The list of possible applications provided by this short review is not at all exhaustive, and many other examples of the use of cosmic-ray muons to explore various aspects of our environment are available in the literature [67]. Since the first quantitative investigations at the end of 1990s, in about 20 years, the use of cosmic-ray muons for imaging has grown in interest and this technique is now enough consolidated to be proposed even for commercial use. The variety of possible applications in the field has promoted interdisciplinary studies, with the contribution of experts from different areas, and has already given interesting results in many practical situations. The number of papers, articles, technical reports and conference contributions is more and more large, and specialized conferences and workshop have been organized in the last few years to promote exchange of opinions and results, new collaborations and efforts. Even though many promising results have been reported in various fields of interest, there is still a wide territory where to improve the existing techniques. One important aspect is the detection technology, which has been object of several possible choices, and it is still a point of discussion in terms of the optimization of the performance (especially efficiency and resolution) and cost.

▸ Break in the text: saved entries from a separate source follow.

import Summits.CriticalPhenomena.PercolationContinuityZ3.Theorems.SahiMasterFamilyBottomDivisibility

/-!
# The inductive step of the rare-corner programme at a uniform peeling slot

Unit `prim-master-conj` (crux anchor stmt-CriticalPhenomena-4575), gen 8; paper BOTTOM-COEFFICIENT.md §7.4.  Write `G(U)` for the bottom
coefficient `[∏_e X_e] E_k(U)` (`coeff (blockProfile univ) (sahiEPoly k (ind ∘ U))`).  Conjecture (B')_k says: if every `0`-minor of `U` is a
zero flag then `G(U) ≥ 0`, with `G(U) ≥ 1` unless `U` itself is a zero flag.  This file proves the INDUCTIVE STEP of the programme on the
families that have a UNIFORM peeling slot `i` (the deleted family `U_{−i}` and every modified family `U_{−i}[l ↦ U_l ∩ U_i]` have all their
`0`-minors in `Z_{k−1}`):

* `bottomCoeff_nonneg_of_uniform` — (B')_{k−1} (non-negativity half, as a hypothesis on this `ι`) ⟹ `G(U) ≥ 0`;
* `one_le_bottomCoeff_of_uniform` — (B')_{k−1} (both halves) and REDUNDANCY_k (`Z(U_{−i}[l ↦ U_l ∩ U_i])` for all `l` ⟹ `Z(U_{−i})`; order 3 is
  the tree's `suppZeroFlag_three_of_inter`) as hypotheses ⟹ `G(U) ≥ 1` for every such `U` that is not a zero flag;
* `bottomCoeff_le_of_uniform` — the upper bound `G(U) ≤ (k−1)·M` from a bound `M` one order down (so `G ≤ (k−1)!` inductively).
The engine is `bottomCoeff_peel_of_uniform` (`G(U) = Σ_l G(U_{−i}[l ↦ U_l ∩ U_i])`).  With `SahiMasterFamilyBottomCoeff`
(`masterFamilyIdentEqIff_of_bottomCoeff_all`) this reduces (EQI-k) to (B')_{k−1}, REDUNDANCY_k and the families WITHOUT a uniform slot (the
"cored" families of the paper, §8).  No conjecture is asserted; axioms standard. [this work]
-/

noncomputable section

open scoped Classical

namespace Summit.CriticalPhenomena.PercolationContinuityZ3.Theorems

open Finset Function MvPolynomial
open Literature.Computability.AlgebraicComplexity (blockProfile)
open Literature.Combinatorics.Sahi2008
open Literature.Probability.Percolation.DecisionTree (ind)

variable {ι : Type} [Fintype ι]

/-- A zero flag has bottom coefficient `0`. [this work] -/
theorem bottomCoeff_eq_zero_of_suppZeroFlag {k : ℕ} {U : Fin k → Set (Set ι)} (hU : SuppZeroFlag k U) (S : Finset ι) :
    coeff (blockProfile S) (sahiEPoly k fun j => ind (U j)) = 0 := by
  rw [sahiEPoly_eq_zero_of_suppZeroFlag hU, coeff_zero]

/-- **Non-negativity at a uniform slot from non-negativity one order down.** [this work] -/
theorem bottomCoeff_nonneg_of_uniform {n : ℕ} (U : Fin (n + 2) → Set (Set ι)) (i : Fin (n + 2)) (hUi : ∅ ∉ U i)
    (hU0 : ∀ e, SuppZeroFlag (n + 1) (fun j => secAt e false (U (i.succAbove j))))
    (hV0 : ∀ (l : Fin (n + 1)) (e : ι), SuppZeroFlag (n + 1)
      (fun j => secAt e false (update (fun j => U (i.succAbove j)) l (U (i.succAbove l) ∩ U i) j)))
    (hB : ∀ W : Fin (n + 1) → Set (Set ι), (∀ e, SuppZeroFlag (n + 1) (fun j => secAt e false (W j))) →
      0 ≤ coeff (blockProfile (univ : Finset ι)) (sahiEPoly (n + 1) fun j => ind (W j))) :
    0 ≤ coeff (blockProfile (univ : Finset ι)) (sahiEPoly (n + 2) fun j => ind (U j)) := by
  rw [bottomCoeff_peel_of_uniform U i hUi hU0]
  exact Finset.sum_nonneg fun l _ => hB _ (hV0 l)

/-- **The inductive step (B')_{k−1} ∧ REDUNDANCY_k ⟹ (B')_k on families with a uniform peeling slot** (`k = n + 3`).  Hypotheses: `∅ ∉ U_i`;
`i` is a uniform peeling slot (every `0`-minor of `U_{−i}` and of each `U_{−i}[l ↦ U_l ∩ U_i]` is a zero flag); (B')_{n+2} on this `ι`
(0-vanishing families have bottom coefficient `≥ 0`, and `≥ 1` unless they are zero flags); REDUNDANCY at slot `i`; `U ∉ Z_{n+3}`.
Conclusion: `[∏_e X_e] E_{n+3}(U) ≥ 1`. [this work] -/
theorem one_le_bottomCoeff_of_uniform {n : ℕ} (U : Fin (n + 3) → Set (Set ι)) (i : Fin (n + 3)) (hUi : ∅ ∉ U i)
    (hU0 : ∀ e, SuppZeroFlag (n + 2) (fun j => secAt e false (U (i.succAbove j))))
    (hV0 : ∀ (l : Fin (n + 2)) (e : ι), SuppZeroFlag (n + 2)
      (fun j => secAt e false (update (fun j => U (i.succAbove j)) l (U (i.succAbove l) ∩ U i) j)))
    (hB : ∀ W : Fin (n + 2) → Set (Set ι), (∀ e, SuppZeroFlag (n + 2) (fun j => secAt e false (W j))) →
      0 ≤ coeff (blockProfile (univ : Finset ι)) (sahiEPoly (n + 2) fun j => ind (W j)) ∧
        (¬ SuppZeroFlag (n + 2) W → 1 ≤ coeff (blockProfile (univ : Finset ι)) (sahiEPoly (n + 2) fun j => ind (W j))))
    (hR : (∀ l : Fin (n + 2), SuppZeroFlag (n + 2) (update (fun j => U (i.succAbove j)) l (U (i.succAbove l) ∩ U i))) →
      SuppZeroFlag (n + 2) (fun j => U (i.succAbove j)))
    (hZ : ¬ SuppZeroFlag (n + 3) U) :
    1 ≤ coeff (blockProfile (univ : Finset ι)) (sahiEPoly (n + 3) fun j => ind (U j)) := by
  rw [bottomCoeff_peel_of_uniform U i hUi hU0]
  -- some modified family is not a zero flag (else `U` would be one, by redundancy and the definition of `Z`)
  have hex : ∃ l : Fin (n + 2), ¬ SuppZeroFlag (n + 2) (update (fun j => U (i.succAbove j)) l (U (i.succAbove l) ∩ U i)) := by
    by_contra hall
    push Not at hall
    exact hZ ⟨i, hR hall, hall⟩
  obtain ⟨l₀, hl₀⟩ := hex
  have hterm : ∀ l : Fin (n + 2), 0 ≤ coeff (blockProfile (univ : Finset ι))
      (sahiEPoly (n + 2) fun j => ind (update (fun j => U (i.succAbove j)) l (U (i.succAbove l) ∩ U i) j)) :=
    fun l => (hB _ (hV0 l)).1
  calc (1 : ℝ) ≤ coeff (blockProfile (univ : Finset ι))
        (sahiEPoly (n + 2) fun j => ind (update (fun j => U (i.succAbove j)) l₀ (U (i.succAbove l₀) ∩ U i) j)) :=
        (hB _ (hV0 l₀)).2 hl₀
    _ ≤ ∑ l : Fin (n + 2), coeff (blockProfile (univ : Finset ι))
        (sahiEPoly (n + 2) fun j => ind (update (fun j => U (i.succAbove j)) l (U (i.succAbove l) ∩ U i) j)) :=
        Finset.single_le_sum (fun l _ => hterm l) (Finset.mem_univ l₀)

/-- **The upper bound at a uniform slot**: if every 0-vanishing family one order down has bottom coefficient `≤ M`, then
`[∏X_e] E_{n+2}(U) ≤ (n+1)·M` (inductively `≤ (k−1)!`). [this work] -/
theorem bottomCoeff_le_of_uniform {n : ℕ} (U : Fin (n + 2) → Set (Set ι)) (i : Fin (n + 2)) (hUi : ∅ ∉ U i) (M : ℝ)
    (hU0 : ∀ e, SuppZeroFlag (n + 1) (fun j => secAt e false (U (i.succAbove j))))
    (hV0 : ∀ (l : Fin (n + 1)) (e : ι), SuppZeroFlag (n + 1)
      (fun j => secAt e false (update (fun j => U (i.succAbove j)) l (U (i.succAbove l) ∩ U i) j)))
    (hB : ∀ W : Fin (n + 1) → Set (Set ι), (∀ e, SuppZeroFlag (n + 1) (fun j => secAt e false (W j))) →
      coeff (blockProfile (univ : Finset ι)) (sahiEPoly (n + 1) fun j => ind (W j)) ≤ M) :
    coeff (blockProfile (univ : Finset ι)) (sahiEPoly (n + 2) fun j => ind (U j)) ≤ (n + 1) * M := by
  rw [bottomCoeff_peel_of_uniform U i hUi hU0]
  calc ∑ l : Fin (n + 1), coeff (blockProfile (univ : Finset ι))
        (sahiEPoly (n + 1) fun j => ind (update (fun j => U (i.succAbove j)) l (U (i.succAbove l) ∩ U i) j))
      ≤ ∑ _l : Fin (n + 1), M := Finset.sum_le_sum fun l _ => hB _ (hV0 l)
    _ = (n + 1) * M := by rw [Finset.sum_const, Finset.card_univ, Fintype.card_fin, nsmul_eq_mul]; push_cast; ring

end Summit.CriticalPhenomena.PercolationContinuityZ3.Theorems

Also the existing algorithms and methods may be largely improved to arrive to a better reconstruction and imaging processing of experimental data. The years to come are then a promising period for the development of all such aspects, in view of new applications, only limited by the creativity of interested people, or of large improvements in the existing ones.

Acknowledgments

The authors gratefully acknowledge the fruitful collaboration with many colleagues, students and technicians of the Department of Physics and Astronomy of the University of Catania, of the National Institute for Nuclear Physics (INFN) and National Institute for Astrophysics (INAF), while carrying out various projects concerned with muon tomography.